Theme
Tenant Configuration
Each Agent Assist tenant has a configuration that controls how the assist pipeline behaves. These settings are managed in the Settings page of the Agent Assist Portal.
Assist Mode
| Mode | Description |
|---|---|
| Omni (default) | Uses the built-in RAG pipeline — classifier, vector search, and LLM answer generation with any supported AI model |
| Google Native | Uses Google CCAI natively with Dialogflow CX agents for suggestions |
WARNING
Switching between assist modes requires reconfiguring your CCaaS integration. Plan mode changes during a maintenance window.
Knowledge & AI Settings
These settings control how the RAG pipeline searches and generates answers.
| Setting | Range | Default | Description |
|---|---|---|---|
| Default Knowledge Base | — | None | The KB collection used when no queue-specific mapping exists |
| Default Prompt | — | None | The published system prompt used for answer generation. Can be overridden per queue in Queue Mapping. |
| Max Sources | 1 – 20 | 5 | Maximum number of source document chunks returned per query. Higher values provide more context but increase token usage and latency. |
| Confidence Threshold | 0.0 – 1.0 | 0.7 | Minimum vector similarity score for a chunk to be included in results. Chunks scoring below this are filtered out. |
| Max Tokens | — | 4096 | Maximum number of tokens the LLM can generate per answer |
| Context Mode | rag / structured / agent_ready / minimal | rag | Controls how much context is sent to the LLM. rag includes full KB chunks; minimal sends only the query. |
| System Prompt | Text | — | Custom instructions sent to the LLM for answer generation. Use this to set tone, formatting rules, or domain-specific guidance. |
Classifier Settings
The classifier evaluates each customer utterance and decides whether it should trigger a knowledge base search.

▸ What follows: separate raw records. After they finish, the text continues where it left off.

/-- **No sector of magnetisation `M > S₀` reaches the ground energy**: for `W < |Aᶜ| n`,
`E(W) ≠ E₀`. Otherwise the `(𝐒_tot)²` eigenvalue `λ ≥ M(M+1) > S₀(S₀+1)` of the sector ground
state would be transported by `Ŝ⁻` (every `M > 0` vector is lowered nontrivially) down to the
sector `S₀`, where the eigenvalue is `S₀(S₀+1)`. Lieb–Mattis (1962), Thm 2 (`E(S+1) > E(S)` for
`S ≥ 𝒮`); Tasaki (2020) Thm 2.3. [folklore] -/
theorem lowestEnergyInSector_ne_groundEnergy_of_lt (A : Finset Λ) (hG : G.Connected)
    (hA : G.IsBipartiteWith (A : Set Λ) (↑A)ᶜ) (hJ : 0 < J) (hcard : Aᶜ.card ≤ A.card) (W : ℕ)
    (hW : W < Aᶜ.card * n) :
    lowestEnergyInSector n (heisenbergHamiltonian n G J) (((Fintype.card Λ * n : ℕ) : ℝ) / 2 - W) ≠
      (heisenbergHamiltonian n G J).groundEnergy := by
  intro heq
  have hcardΛ : A.card + Aᶜ.card = Fintype.card Λ := Finset.card_add_card_compl A
  have hWmax : A.card * n + Aᶜ.card * n = Fintype.card Λ * n := by rw [← hcardΛ, add_mul]
  have hcast : ((Fintype.card Λ * n : ℕ) : ℝ) = (A.card : ℝ) * n + (Aᶜ.card : ℝ) * n := by
    rw [← hcardΛ]
    push_cast
    ring
  have hbn : Aᶜ.card * n ≤ A.card * n := Nat.mul_le_mul_right n hcard
  -- the sector ground state at `W` and its `(𝐒_tot)²` eigenvalue
  obtain ⟨⟨ψ₀, hψ₀, hψ₀0, hHψ₀⟩, -, huniq, -⟩ := sector_perronFrobenius n G J A hG hA hJ W
    (exists_weight_eq n _ (by rw [← hWmax]; omega))
  obtain ⟨lam, hlam⟩ := sector_groundState_totalSpinSq n G J A hG hA hJ W hψ₀ hHψ₀ hψ₀0
  have hlam_ge := (eigenvalue_totalSpinSq_ge_raise n hψ₀ hψ₀0 hlam).1
  -- transport `lam` up to the sector `N₀`
  have claim : ∀ k : ℕ, W + k ≤ Aᶜ.card * n →
      lowestEnergyInSector n (heisenbergHamiltonian n G J)
          (((Fintype.card Λ * n : ℕ) : ℝ) / 2 - (W + k : ℕ)) = (heisenbergHamiltonian n G J).groundEnergy ∧
        ∀ ψ ∈ spinZSector (Λ := Λ) n (((Fintype.card Λ * n : ℕ) : ℝ) / 2 - (W + k : ℕ)),
          heisenbergHamiltonian n G J *ᵥ ψ =
            ((lowestEnergyInSector n (heisenbergHamiltonian n G J)
              (((Fintype.card Λ * n : ℕ) : ℝ) / 2 - (W + k : ℕ)) : ℝ) : ℂ) • ψ →
          totalSpinSq n *ᵥ ψ = lam • ψ := by
    intro k
    induction k with
    | zero =>
      intro _
      simp only [Nat.add_zero]
      refine ⟨heq, fun ψ hψ hHψ => ?_⟩
      obtain ⟨c, hc⟩ := huniq ψ₀ ψ hψ₀ hψ hHψ₀ hHψ hψ₀0
      rw [hc, mulVec_smul, hlam, smul_comm]
    | succ k ih =>
      intro hk
      obtain ⟨hE, hS⟩ := ih (by omega)
      obtain ⟨⟨φ, hφ, hφ0, hHφ⟩, -, -, -⟩ := sector_perronFrobenius n G J A hG hA hJ (W + k)
        (exists_weight_eq n _ (by rw [← hWmax]; omega))
      have hSφ := hS φ hφ hHφ
      rw [hE] at hHφ
      have hM : (0 : ℝ) < ((Fintype.card Λ * n : ℕ) : ℝ) / 2 - (W + k : ℕ) := by
        rw [hcast]
        have : ((W + k : ℕ) : ℝ) + 1 ≤ ((Aᶜ.card * n : ℕ) : ℝ) := by exact_mod_cast hk
        have : ((Aᶜ.card * n : ℕ) : ℝ) ≤ ((A.card * n : ℕ) : ℝ) := by exact_mod_cast hbn
        push_cast at *
        linarith
      have hlow := lower_mulVec_ne_zero_of_pos n hM hφ hφ0
      have key := transfer_lower n G J A hG hA hJ (W + k) hφ hlow hHφ hSφ
      rw [show W + (k + 1) = W + k + 1 by ring]
      exact key
  -- at `N₀` the eigenvalue is `S₀(S₀+1)`
  obtain ⟨d, hd⟩ := Nat.exists_eq_add_of_le hW.le
  obtain ⟨-, hS⟩ := claim d (by omega)
  rw [← hd] at hS
  obtain ⟨-, hS₀⟩ := sector_between n G J A hG hA hJ hcard (Aᶜ.card * n) le_rfl hbn
  obtain ⟨⟨φ, hφ, hφ0, hHφ⟩, -, -, -⟩ := sector_perronFrobenius n G J A hG hA hJ (Aᶜ.card * n)
    (exists_weight_eq n _ (by rw [← hWmax]; omega))
  have h1 := hS φ hφ hHφ
  have h2 := hS₀ φ hφ hHφ
  have h3 := eigenvalue_eq_of_eq_smul n h1 h2 (one_smul ℂ φ).symm one_ne_zero hφ0
  -- but `lam ≥ M(M+1) > S₀(S₀+1)`
  have h4 := congrArg Complex.re h3
  rw [Complex.ofReal_re] at h4
  rw [h4, hcast] at hlam_ge
  have hd1 : (1 : ℝ) ≤ d := by
    have : 1 ≤ d := by omega
    exact_mod_cast this
  have hWd : (W : ℝ) + d = (Aᶜ.card : ℝ) * n := by
    have := congrArg (fun m : ℕ => (m : ℝ)) hd
    push_cast at this
    linarith
  have hab : (Aᶜ.card : ℝ) * n ≤ (A.card : ℝ) * n := by exact_mod_cast hbn
  push_cast at hlam_ge
  nlinarith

| Setting | Range | Default | Description |
|---|---|---|---|
| Classifier Threshold | 0.0 – 1.0 | 0.5 | Minimum confidence for the classifier to proceed with retrieval. If the classifier returns a confidence below this threshold, the message is treated as noise even if the LLM classified it as meaningful. |
Adjusting the classifier threshold trades off between coverage and noise:
- Lower threshold (0.2 – 0.4): More suggestions generated, but some may be triggered by irrelevant utterances
- Default threshold (0.5): Balanced coverage and relevance
- Higher threshold (0.7 – 0.9): Fewer suggestions, higher precision — only clear questions trigger search
TIP
Start with the default threshold and adjust based on agent feedback. The Classifier Analytics dashboard shows filter rates and confidence distributions to guide tuning.
Domain Keywords
Domain keywords help the classifier recognize industry-specific terminology that it might otherwise treat as noise. Navigate to Settings > Domain Keywords to manage them.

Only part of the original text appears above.